## [ABOUT THIS EXERCISE]
Repeat exactly the line that contains "values of the" and every line below it to the end of the material, omitting all others.
<<<<
import Mathlib

/-!
# `Balaban1983to89.B3Prop1` — T. Bałaban, *(Higgs)₂,₃ quantum fields in a finite volume. III. Renormalization*,
Commun. Math. Phys. **88** (1983) 411–445 [Balaban1983Higgs3]: the three propositions of the paper sharing the basic estimate
(1.33) — **Proposition 1** (Sect. 1, pp. 420–421), **Proposition 2.1** (p. 424), **Proposition 2.2** (p. 428) — with the Sect. 1
objects they speak about: the vertex catalogue (1.6)–(1.15), the orders `d_s`, `d_v`, the Hölder norm (1.32)

statement-level skeleton of published theorems with citation tags; proofs where landed; nothing here is a claim about the Yang–Mills mass gap

PDF held: `paper:balaban1983-higgs-2-3-quantum-fields-finite-volume` (journal page = PDF page + 410).  Renders read as images for
every quotation below: `run/shared/lean/pub/pub-balaban/b2b-balaban-ref1/pages/1983-cmp88-higgs23-III/1983-cmp88-higgs23-III-p003,
p004, p010, p011-x4.png` (journal pp. 413, 414, 420, 421); the OCR layer of this paper garbles every display and was used only to
locate pages.

CITATION HEADER (lean-in-tree rule).  This module is part of the lit-balaban TYPED SKELETON (HOME `run/shared/lean/pub/lit-balaban/`,
SKELETON rows B3-03 … B3-12, B3-15, B3-22 of `HOME/lit-balaban-r15/SKELETON-r15.md`).  WHAT IS REPRODUCED: (a) the printed vertex catalogue
(1.6)–(1.15) p. 413–414 as DATA — for each kind of vertex the number of factors η, of scalar legs, of legs of the fluctuation
vector field A′, of legs of the external vector field Ã, and of lattice differentiations, read off the printed displays
(`VertexKind`, `VertexKind.etaCount`, …); these counts are exactly what the degree (2.1) of Sect. 2 consumes (sibling module
`…B3Sect2Statements`); (b) the orders d_s(v), d_v(v) in λ and e (p. 420) as functions on the catalogue; (c) an abstract CARRIER
`Expansion` naming the objects of Proposition 1 — renormalized classes G_ren, localizations {□(v)}, external fields with their
localizing functions h, h′, the expression E(G_ren, {□(v)}, Φ_ext, A_ext), the tree length d({□(v)}), the Hölder norms (1.32) — as
fields, with the printed standing facts (positivity of the running couplings, non-negativity of lengths and norms) as Prop
fields; (d) the display (1.33) at given constants (`Ineq133`) and **Proposition 1** (`Prop1`) with the printed dependence of the
constants made explicit by quantifier position: δ₀ ("depends on the dimension d only") BEFORE α₀ and n̄, the constant O(1)
("depends on α₀, n̄ … and is independent of ε, k, the domains Ω, Ω₁, Ω₂, the vector field B̃") AFTER α₀, n̄ and BEFORE the datum;
(e) over the extension `GraphExpansion` of the carrier (graphs G with their one-element classes {G}, connectedness, connected
subgraphs with their degrees D(·) of (2.2)–(2.3) and the predicate "is the graph (2.4)") **Proposition 2.1** (`Prop21`: (1.33)
for G_ren = {G} when every connected subgraph of G other than (2.4) has positive degree) and **Proposition 2.2** (`Prop22`: the
same statement for the family of GENERALIZED expressions and graphs of p. 428 — "vertices with an arbitrary number of legs and
arbitrary power of η … lines … with arbitrary dimensions instead of −d+2", provided the propagators satisfy (2.6), (2.10)–(2.12));
the concrete degree arithmetic (2.1)–(2.3), (2.17) and Corollary 2.3 are the sibling module `…B3Sect2Statements`.
Carrier clauses (referee F6): the lattice T_η, the sets Ω ⊃ Ω₂, Ω₁ "sums of big blocks", the regularity conditions on B̃ of p. 412
("|Ã|, |∂^ηÃ|, |∂^ηB̃| and their Hölder norms with exponent α₀ are ≤ O(1)p(L^kε) and dist(supp Ã, ∂Ω) ≥ 2r(L^kε)"), the
construction of the classes G_ren (Sect. 2) and of the localizations (p. 420), the propagators and the kernels (1.16) live INSIDE
the index of the family and the carrier fields; they are not modelled.  (Higgs)₂,₃ objects are not the Yang–Mills objects of the
cell's `Setup` vocabulary, so — like the sibling context modules `…Balaban1983to89.B1`, `.B2`, `.B3` — nothing of `Setup` is
restated; this file imports Mathlib only.  NOTHING of the paper is asserted: `Prop1`, `Prop21`, `Prop22` are `def … : Prop` consumed
downstream only as hypotheses until `_holds` theorems land (printed proofs: Prop. 2.1 pp. 424–428, Prop. 1 = Sect. 3 pp. 432–445).
Kernel-checked here: only definitional bookkeeping (`prop1_iff`; `prop21_of_prop1` = the trivial direction "Prop. 1 ⇒ Prop. 2.1";
`Ineq133At.mono`; the `d_s`/`d_v` values of the catalogue).  Unit `lit-balaban-r15`
(reader/typer r15); companion prose `HOME/lit-balaban-r15/SKELETON-r15.md`.
-/

namespace Literature.MathematicalPhysics.QuantumFieldTheory.Balaban1983to89.B3Prop1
>>>>
## [RESULT]
`Ineq133At.mono`; the `d_s`/`d_v` values of the catalogue).  Unit `lit-balaban-r15`
(reader/typer r15); companion prose `HOME/lit-balaban-r15/SKELETON-r15.md`.
-/

namespace Literature.MathematicalPhysics.QuantumFieldTheory.Balaban1983to89.B3Prop1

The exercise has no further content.